[Opening Records for this exercise section]

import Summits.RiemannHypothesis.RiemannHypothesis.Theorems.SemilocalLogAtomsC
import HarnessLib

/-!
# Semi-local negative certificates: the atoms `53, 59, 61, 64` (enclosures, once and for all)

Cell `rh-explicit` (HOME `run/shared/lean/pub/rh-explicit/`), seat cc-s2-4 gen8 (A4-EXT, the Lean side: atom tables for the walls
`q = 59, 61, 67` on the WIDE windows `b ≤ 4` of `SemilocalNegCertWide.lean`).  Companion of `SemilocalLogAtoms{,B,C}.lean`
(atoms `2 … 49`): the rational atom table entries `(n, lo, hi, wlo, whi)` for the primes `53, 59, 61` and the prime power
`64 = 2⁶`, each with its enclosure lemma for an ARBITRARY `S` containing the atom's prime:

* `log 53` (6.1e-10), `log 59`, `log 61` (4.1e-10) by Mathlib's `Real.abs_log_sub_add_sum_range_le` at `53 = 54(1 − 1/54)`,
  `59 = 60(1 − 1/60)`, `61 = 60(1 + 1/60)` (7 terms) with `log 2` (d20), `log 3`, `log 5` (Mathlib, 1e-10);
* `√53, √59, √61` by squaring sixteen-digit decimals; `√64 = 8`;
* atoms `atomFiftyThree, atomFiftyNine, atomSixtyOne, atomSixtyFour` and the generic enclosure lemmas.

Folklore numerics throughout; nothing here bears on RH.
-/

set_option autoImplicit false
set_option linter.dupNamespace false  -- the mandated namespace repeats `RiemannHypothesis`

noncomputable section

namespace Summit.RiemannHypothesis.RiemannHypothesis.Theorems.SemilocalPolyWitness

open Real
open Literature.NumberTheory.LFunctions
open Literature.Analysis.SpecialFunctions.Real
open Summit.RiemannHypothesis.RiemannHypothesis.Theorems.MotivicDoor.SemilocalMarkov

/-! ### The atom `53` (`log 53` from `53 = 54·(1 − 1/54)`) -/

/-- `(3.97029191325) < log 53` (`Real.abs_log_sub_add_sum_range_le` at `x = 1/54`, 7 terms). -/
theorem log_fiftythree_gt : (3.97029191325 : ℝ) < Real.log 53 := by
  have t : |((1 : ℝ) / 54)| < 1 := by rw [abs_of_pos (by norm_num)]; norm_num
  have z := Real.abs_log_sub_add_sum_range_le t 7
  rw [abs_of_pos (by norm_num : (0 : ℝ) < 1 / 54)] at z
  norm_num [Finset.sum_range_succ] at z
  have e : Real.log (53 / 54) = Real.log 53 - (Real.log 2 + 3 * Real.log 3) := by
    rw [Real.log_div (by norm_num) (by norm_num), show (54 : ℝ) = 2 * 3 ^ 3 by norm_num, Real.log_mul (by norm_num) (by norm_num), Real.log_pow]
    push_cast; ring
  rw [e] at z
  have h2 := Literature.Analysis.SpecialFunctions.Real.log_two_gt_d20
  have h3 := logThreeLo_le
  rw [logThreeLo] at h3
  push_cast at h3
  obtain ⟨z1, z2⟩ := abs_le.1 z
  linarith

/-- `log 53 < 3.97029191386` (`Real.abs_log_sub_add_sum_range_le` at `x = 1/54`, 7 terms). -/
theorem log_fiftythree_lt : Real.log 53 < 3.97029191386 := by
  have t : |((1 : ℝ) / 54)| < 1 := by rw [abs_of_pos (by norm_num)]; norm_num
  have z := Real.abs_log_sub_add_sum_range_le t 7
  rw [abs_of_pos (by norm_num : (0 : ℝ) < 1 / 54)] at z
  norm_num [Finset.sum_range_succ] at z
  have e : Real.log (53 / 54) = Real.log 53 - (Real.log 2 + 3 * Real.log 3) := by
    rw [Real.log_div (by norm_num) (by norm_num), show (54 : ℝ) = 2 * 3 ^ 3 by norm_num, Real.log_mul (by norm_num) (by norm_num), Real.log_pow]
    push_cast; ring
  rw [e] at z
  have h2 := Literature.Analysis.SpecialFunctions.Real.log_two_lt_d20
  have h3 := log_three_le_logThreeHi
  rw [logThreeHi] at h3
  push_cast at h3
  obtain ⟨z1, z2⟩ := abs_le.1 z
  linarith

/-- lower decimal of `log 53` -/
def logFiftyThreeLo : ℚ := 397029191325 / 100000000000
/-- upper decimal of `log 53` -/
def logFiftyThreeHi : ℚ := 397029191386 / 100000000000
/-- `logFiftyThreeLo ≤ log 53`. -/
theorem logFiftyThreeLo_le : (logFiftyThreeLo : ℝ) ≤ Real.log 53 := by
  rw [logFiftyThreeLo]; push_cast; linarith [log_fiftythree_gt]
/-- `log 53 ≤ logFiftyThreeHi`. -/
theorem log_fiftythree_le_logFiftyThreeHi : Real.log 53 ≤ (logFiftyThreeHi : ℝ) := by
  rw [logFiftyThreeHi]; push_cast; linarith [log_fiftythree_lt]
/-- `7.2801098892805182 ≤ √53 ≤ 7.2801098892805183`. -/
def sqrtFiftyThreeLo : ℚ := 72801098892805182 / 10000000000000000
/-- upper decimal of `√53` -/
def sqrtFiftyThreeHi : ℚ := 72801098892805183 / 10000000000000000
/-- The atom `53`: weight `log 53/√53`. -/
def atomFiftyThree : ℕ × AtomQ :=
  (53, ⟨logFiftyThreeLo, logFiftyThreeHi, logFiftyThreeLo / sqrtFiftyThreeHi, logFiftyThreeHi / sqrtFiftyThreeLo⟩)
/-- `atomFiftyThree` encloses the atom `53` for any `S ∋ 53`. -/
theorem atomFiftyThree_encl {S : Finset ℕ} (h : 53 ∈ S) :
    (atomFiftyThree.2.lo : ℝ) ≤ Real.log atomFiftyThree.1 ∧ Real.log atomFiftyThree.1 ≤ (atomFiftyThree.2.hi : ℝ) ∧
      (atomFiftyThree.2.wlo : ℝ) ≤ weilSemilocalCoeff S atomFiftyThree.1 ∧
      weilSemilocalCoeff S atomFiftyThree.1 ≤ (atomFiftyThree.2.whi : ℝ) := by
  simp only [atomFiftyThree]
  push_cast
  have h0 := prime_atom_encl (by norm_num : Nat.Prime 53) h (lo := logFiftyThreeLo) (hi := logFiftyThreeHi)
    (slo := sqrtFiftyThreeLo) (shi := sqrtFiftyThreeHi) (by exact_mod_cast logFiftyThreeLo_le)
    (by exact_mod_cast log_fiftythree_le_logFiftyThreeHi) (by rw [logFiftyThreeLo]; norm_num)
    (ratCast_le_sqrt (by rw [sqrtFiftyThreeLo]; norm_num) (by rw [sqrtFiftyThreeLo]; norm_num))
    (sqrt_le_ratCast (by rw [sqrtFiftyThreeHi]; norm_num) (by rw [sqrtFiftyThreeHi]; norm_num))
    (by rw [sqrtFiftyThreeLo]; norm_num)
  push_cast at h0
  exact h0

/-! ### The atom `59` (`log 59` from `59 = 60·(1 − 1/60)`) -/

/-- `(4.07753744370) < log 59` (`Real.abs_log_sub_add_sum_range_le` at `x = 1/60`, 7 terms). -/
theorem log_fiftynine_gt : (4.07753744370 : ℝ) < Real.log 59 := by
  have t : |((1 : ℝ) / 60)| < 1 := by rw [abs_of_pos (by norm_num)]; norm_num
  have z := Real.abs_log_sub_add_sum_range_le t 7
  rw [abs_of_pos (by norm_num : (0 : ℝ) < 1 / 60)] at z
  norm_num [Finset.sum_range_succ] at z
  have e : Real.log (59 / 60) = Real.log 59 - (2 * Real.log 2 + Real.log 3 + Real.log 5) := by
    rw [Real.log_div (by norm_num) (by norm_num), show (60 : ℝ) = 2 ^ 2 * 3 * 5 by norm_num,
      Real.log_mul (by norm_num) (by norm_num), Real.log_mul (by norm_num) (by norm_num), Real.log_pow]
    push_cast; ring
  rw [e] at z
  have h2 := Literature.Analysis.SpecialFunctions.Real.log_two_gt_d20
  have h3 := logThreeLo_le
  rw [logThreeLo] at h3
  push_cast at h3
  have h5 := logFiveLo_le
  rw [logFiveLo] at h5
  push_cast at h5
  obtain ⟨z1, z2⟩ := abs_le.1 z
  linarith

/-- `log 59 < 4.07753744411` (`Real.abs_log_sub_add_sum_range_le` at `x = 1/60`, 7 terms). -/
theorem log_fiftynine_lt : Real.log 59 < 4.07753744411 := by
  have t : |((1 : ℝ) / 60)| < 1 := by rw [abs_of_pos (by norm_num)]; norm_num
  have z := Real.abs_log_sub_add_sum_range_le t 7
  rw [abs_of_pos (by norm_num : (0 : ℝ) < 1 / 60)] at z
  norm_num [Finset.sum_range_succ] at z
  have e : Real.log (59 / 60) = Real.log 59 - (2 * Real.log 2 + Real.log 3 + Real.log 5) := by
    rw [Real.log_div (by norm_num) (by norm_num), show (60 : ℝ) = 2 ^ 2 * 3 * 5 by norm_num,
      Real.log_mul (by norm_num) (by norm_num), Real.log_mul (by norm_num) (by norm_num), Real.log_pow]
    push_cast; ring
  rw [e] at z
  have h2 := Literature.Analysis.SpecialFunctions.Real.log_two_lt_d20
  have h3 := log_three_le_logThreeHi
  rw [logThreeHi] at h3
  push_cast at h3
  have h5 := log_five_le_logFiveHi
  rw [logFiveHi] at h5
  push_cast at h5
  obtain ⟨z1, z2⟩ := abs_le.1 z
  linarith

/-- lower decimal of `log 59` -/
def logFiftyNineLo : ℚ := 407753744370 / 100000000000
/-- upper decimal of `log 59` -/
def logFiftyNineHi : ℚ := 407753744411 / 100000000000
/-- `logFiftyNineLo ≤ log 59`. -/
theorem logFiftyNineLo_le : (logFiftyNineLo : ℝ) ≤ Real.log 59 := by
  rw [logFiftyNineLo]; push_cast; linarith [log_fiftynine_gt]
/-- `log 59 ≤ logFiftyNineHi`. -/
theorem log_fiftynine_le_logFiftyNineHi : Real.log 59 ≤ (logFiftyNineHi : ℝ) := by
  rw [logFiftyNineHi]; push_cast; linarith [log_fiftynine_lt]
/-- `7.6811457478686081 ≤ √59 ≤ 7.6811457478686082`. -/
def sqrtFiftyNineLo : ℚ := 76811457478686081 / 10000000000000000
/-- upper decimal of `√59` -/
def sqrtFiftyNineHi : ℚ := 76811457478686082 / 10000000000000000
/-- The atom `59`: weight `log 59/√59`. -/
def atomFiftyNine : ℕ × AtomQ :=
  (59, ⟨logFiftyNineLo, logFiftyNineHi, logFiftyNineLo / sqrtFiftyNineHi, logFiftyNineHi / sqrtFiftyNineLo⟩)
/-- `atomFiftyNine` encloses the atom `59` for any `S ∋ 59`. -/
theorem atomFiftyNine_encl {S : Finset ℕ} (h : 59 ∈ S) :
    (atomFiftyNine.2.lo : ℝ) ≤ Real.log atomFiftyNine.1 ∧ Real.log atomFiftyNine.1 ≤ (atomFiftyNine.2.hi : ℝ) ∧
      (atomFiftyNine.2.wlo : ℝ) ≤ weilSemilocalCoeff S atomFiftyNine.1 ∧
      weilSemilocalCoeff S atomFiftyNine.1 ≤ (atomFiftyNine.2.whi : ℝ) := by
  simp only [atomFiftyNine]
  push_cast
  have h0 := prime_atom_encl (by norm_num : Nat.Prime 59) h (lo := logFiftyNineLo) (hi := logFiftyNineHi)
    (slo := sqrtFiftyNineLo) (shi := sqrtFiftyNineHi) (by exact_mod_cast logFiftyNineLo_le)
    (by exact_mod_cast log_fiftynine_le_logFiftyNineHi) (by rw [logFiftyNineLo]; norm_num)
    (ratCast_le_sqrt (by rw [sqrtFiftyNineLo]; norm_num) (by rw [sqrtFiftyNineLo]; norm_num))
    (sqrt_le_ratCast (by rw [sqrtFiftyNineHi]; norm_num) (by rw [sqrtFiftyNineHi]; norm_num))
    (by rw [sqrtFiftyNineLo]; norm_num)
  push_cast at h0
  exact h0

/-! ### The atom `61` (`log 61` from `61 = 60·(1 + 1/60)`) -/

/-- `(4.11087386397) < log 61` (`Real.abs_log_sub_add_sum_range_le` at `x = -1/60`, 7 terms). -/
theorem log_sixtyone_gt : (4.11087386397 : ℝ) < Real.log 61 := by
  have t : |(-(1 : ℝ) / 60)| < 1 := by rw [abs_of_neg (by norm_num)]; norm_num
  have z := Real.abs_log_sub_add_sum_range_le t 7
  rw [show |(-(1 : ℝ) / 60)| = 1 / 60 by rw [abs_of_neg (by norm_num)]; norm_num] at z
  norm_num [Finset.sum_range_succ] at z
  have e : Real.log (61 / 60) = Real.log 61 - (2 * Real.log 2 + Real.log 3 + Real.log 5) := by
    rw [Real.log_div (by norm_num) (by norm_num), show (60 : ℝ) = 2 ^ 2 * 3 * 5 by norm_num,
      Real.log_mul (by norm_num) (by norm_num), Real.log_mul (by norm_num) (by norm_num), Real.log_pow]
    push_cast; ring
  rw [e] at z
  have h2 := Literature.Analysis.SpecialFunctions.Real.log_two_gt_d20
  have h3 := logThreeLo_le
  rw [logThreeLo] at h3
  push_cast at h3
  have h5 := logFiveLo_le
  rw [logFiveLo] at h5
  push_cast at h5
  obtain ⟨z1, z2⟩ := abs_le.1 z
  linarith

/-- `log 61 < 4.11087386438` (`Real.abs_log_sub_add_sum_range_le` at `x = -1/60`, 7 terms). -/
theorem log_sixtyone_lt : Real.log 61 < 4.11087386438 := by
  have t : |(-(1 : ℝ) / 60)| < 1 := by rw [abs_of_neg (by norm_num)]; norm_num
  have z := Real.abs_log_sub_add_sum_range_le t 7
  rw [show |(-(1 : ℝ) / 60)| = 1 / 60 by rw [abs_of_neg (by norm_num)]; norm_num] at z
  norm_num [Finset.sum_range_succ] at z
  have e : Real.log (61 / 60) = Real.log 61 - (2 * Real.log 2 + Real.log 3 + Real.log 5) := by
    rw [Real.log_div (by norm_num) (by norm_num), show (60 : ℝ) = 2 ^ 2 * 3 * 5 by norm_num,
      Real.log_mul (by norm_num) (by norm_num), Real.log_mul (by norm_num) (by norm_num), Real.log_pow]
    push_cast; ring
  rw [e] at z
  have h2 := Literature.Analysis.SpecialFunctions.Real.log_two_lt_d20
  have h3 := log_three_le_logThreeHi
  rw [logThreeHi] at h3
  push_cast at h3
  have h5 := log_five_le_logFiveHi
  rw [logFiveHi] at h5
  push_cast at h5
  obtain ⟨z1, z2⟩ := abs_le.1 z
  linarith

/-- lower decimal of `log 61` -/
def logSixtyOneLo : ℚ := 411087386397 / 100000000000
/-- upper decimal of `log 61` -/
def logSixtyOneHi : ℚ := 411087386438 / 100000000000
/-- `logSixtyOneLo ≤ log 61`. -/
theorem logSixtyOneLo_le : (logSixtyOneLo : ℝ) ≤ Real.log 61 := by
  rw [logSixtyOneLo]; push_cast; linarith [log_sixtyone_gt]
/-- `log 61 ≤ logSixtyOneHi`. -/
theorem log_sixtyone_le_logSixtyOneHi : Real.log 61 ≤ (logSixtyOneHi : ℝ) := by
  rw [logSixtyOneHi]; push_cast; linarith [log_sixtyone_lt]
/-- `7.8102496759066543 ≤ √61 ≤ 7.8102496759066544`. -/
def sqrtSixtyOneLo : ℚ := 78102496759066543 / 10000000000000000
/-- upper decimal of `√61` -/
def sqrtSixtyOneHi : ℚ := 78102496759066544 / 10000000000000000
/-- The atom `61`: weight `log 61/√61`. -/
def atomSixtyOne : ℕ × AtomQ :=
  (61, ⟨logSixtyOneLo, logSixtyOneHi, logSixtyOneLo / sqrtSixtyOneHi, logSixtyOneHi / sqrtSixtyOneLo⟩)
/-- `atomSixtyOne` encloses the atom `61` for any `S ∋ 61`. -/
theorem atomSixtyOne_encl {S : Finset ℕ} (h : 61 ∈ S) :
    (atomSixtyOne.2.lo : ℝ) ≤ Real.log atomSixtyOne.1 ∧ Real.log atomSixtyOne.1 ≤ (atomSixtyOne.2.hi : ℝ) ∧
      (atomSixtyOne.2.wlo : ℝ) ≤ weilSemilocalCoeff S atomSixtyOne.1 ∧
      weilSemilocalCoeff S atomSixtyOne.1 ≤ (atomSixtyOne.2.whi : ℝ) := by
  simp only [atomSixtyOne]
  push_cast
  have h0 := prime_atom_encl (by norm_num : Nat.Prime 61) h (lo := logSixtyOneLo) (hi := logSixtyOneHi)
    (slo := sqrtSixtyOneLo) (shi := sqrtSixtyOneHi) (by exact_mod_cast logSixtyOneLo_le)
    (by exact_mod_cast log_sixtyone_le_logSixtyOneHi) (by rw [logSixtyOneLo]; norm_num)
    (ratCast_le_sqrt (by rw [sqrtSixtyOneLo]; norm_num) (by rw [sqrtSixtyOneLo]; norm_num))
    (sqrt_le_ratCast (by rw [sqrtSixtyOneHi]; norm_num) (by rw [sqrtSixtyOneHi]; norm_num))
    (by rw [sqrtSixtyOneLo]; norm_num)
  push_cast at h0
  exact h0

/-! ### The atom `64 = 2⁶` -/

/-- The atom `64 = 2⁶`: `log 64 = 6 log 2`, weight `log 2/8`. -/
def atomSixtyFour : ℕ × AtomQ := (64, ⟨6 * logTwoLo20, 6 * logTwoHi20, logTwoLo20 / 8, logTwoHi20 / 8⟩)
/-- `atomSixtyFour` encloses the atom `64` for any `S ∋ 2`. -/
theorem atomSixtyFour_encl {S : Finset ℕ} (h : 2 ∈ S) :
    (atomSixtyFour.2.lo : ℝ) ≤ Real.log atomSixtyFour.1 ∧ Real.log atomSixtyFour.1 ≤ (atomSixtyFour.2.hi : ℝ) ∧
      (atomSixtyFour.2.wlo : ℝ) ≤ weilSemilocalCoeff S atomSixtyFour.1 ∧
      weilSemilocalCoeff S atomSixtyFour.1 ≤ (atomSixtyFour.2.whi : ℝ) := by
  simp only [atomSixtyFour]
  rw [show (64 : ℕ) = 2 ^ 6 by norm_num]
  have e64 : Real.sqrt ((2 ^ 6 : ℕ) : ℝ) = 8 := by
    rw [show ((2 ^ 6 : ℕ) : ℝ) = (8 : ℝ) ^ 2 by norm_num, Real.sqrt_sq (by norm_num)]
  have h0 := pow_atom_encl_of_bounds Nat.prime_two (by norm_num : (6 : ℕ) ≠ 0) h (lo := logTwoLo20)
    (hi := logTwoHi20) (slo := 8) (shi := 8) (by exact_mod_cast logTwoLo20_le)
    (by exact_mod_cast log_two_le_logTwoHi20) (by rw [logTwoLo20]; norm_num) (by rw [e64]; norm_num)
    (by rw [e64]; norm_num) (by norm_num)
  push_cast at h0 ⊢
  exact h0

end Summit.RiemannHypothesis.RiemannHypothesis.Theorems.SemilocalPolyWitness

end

[Closing Records for this exercise section]
[Opening Records for this exercise section]

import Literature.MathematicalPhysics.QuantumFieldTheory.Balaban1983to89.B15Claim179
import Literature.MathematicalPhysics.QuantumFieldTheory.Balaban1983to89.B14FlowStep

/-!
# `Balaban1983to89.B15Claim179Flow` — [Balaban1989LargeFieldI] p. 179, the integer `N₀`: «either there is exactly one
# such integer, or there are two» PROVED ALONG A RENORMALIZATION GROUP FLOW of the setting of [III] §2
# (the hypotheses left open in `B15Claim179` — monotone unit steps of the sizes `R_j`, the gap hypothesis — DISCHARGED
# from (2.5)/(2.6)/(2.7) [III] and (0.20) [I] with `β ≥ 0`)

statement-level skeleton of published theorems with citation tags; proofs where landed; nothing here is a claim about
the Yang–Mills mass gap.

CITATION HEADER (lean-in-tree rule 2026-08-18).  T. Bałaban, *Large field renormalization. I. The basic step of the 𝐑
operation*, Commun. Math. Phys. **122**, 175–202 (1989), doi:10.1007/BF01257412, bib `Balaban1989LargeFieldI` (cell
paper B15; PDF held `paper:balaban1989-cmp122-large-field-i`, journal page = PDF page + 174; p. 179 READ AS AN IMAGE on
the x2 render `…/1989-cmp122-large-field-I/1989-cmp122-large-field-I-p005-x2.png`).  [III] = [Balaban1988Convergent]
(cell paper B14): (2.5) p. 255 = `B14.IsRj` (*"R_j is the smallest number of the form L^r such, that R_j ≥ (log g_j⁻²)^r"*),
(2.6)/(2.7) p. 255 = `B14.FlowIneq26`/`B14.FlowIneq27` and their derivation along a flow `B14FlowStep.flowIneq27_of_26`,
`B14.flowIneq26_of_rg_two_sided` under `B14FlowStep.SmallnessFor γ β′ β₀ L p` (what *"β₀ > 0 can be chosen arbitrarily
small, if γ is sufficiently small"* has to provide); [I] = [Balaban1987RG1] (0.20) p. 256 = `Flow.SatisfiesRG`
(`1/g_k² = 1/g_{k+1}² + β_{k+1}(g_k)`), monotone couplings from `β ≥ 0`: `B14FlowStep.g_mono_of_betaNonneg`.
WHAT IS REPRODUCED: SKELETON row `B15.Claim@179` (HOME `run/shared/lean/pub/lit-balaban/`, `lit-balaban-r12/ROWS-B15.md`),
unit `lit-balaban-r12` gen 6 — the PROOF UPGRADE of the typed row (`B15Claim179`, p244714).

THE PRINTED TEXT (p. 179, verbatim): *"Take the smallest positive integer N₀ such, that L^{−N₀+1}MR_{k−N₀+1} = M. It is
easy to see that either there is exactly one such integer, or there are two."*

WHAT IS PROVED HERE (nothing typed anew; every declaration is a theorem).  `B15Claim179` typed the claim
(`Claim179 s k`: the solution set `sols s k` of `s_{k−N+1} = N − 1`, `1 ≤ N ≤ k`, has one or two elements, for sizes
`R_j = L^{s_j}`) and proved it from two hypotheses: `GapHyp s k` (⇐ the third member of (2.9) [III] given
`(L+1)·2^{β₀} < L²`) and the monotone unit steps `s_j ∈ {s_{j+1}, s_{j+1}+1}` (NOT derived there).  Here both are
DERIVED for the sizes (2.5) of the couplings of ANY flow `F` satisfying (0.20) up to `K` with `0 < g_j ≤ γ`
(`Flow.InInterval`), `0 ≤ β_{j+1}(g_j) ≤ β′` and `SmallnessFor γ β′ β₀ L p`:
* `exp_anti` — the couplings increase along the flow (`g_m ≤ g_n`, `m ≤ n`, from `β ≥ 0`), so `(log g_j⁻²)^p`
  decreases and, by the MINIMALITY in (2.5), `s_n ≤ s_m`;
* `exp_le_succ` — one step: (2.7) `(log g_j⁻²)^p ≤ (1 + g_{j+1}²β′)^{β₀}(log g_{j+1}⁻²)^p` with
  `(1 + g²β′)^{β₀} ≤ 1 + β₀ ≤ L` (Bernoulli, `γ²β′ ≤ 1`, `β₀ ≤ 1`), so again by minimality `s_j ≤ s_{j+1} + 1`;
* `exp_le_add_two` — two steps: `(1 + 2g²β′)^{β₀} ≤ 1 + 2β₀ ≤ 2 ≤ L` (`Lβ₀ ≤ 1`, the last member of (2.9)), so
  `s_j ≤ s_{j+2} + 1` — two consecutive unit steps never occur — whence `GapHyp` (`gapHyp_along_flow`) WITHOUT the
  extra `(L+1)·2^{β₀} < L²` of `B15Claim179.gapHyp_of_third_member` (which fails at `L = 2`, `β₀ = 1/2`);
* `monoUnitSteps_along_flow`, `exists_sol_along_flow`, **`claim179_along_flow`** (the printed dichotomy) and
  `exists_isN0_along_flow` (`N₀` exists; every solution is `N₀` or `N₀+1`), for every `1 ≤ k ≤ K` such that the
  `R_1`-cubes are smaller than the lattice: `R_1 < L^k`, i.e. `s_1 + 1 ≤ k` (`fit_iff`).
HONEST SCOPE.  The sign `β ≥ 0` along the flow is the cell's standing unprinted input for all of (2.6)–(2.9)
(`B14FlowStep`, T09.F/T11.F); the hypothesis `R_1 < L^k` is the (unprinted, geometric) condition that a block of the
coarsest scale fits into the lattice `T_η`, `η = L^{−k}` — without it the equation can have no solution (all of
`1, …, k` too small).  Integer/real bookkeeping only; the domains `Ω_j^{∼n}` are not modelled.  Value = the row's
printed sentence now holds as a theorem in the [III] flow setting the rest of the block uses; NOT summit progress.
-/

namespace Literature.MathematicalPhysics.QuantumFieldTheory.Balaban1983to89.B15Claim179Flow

[Closing Records for this exercise section]

> **What is expected**: Only the lines above starting at the one containing "CITATION HEADER (lean-in-tree" and ending at the one containing "easy to see", both included, are to be returned, exactly as they read.

> **Solution to this exercise**:
CITATION HEADER (lean-in-tree rule 2026-08-18).  T. Bałaban, *Large field renormalization. I. The basic step of the 𝐑
operation*, Commun. Math. Phys. **122**, 175–202 (1989), doi:10.1007/BF01257412, bib `Balaban1989LargeFieldI` (cell
paper B15; PDF held `paper:balaban1989-cmp122-large-field-i`, journal page = PDF page + 174; p. 179 READ AS AN IMAGE on
the x2 render `…/1989-cmp122-large-field-I/1989-cmp122-large-field-I-p005-x2.png`).  [III] = [Balaban1988Convergent]
(cell paper B14): (2.5) p. 255 = `B14.IsRj` (*"R_j is the smallest number of the form L^r such, that R_j ≥ (log g_j⁻²)^r"*),
(2.6)/(2.7) p. 255 = `B14.FlowIneq26`/`B14.FlowIneq27` and their derivation along a flow `B14FlowStep.flowIneq27_of_26`,
`B14.flowIneq26_of_rg_two_sided` under `B14FlowStep.SmallnessFor γ β′ β₀ L p` (what *"β₀ > 0 can be chosen arbitrarily
small, if γ is sufficiently small"* has to provide); [I] = [Balaban1987RG1] (0.20) p. 256 = `Flow.SatisfiesRG`
(`1/g_k² = 1/g_{k+1}² + β_{k+1}(g_k)`), monotone couplings from `β ≥ 0`: `B14FlowStep.g_mono_of_betaNonneg`.
WHAT IS REPRODUCED: SKELETON row `B15.Claim@179` (HOME `run/shared/lean/pub/lit-balaban/`, `lit-balaban-r12/ROWS-B15.md`),
unit `lit-balaban-r12` gen 6 — the PROOF UPGRADE of the typed row (`B15Claim179`, p244714).

THE PRINTED TEXT (p. 179, verbatim): *"Take the smallest positive integer N₀ such, that L^{−N₀+1}MR_{k−N₀+1} = M. It is
easy to see that either there is exactly one such integer, or there are two."*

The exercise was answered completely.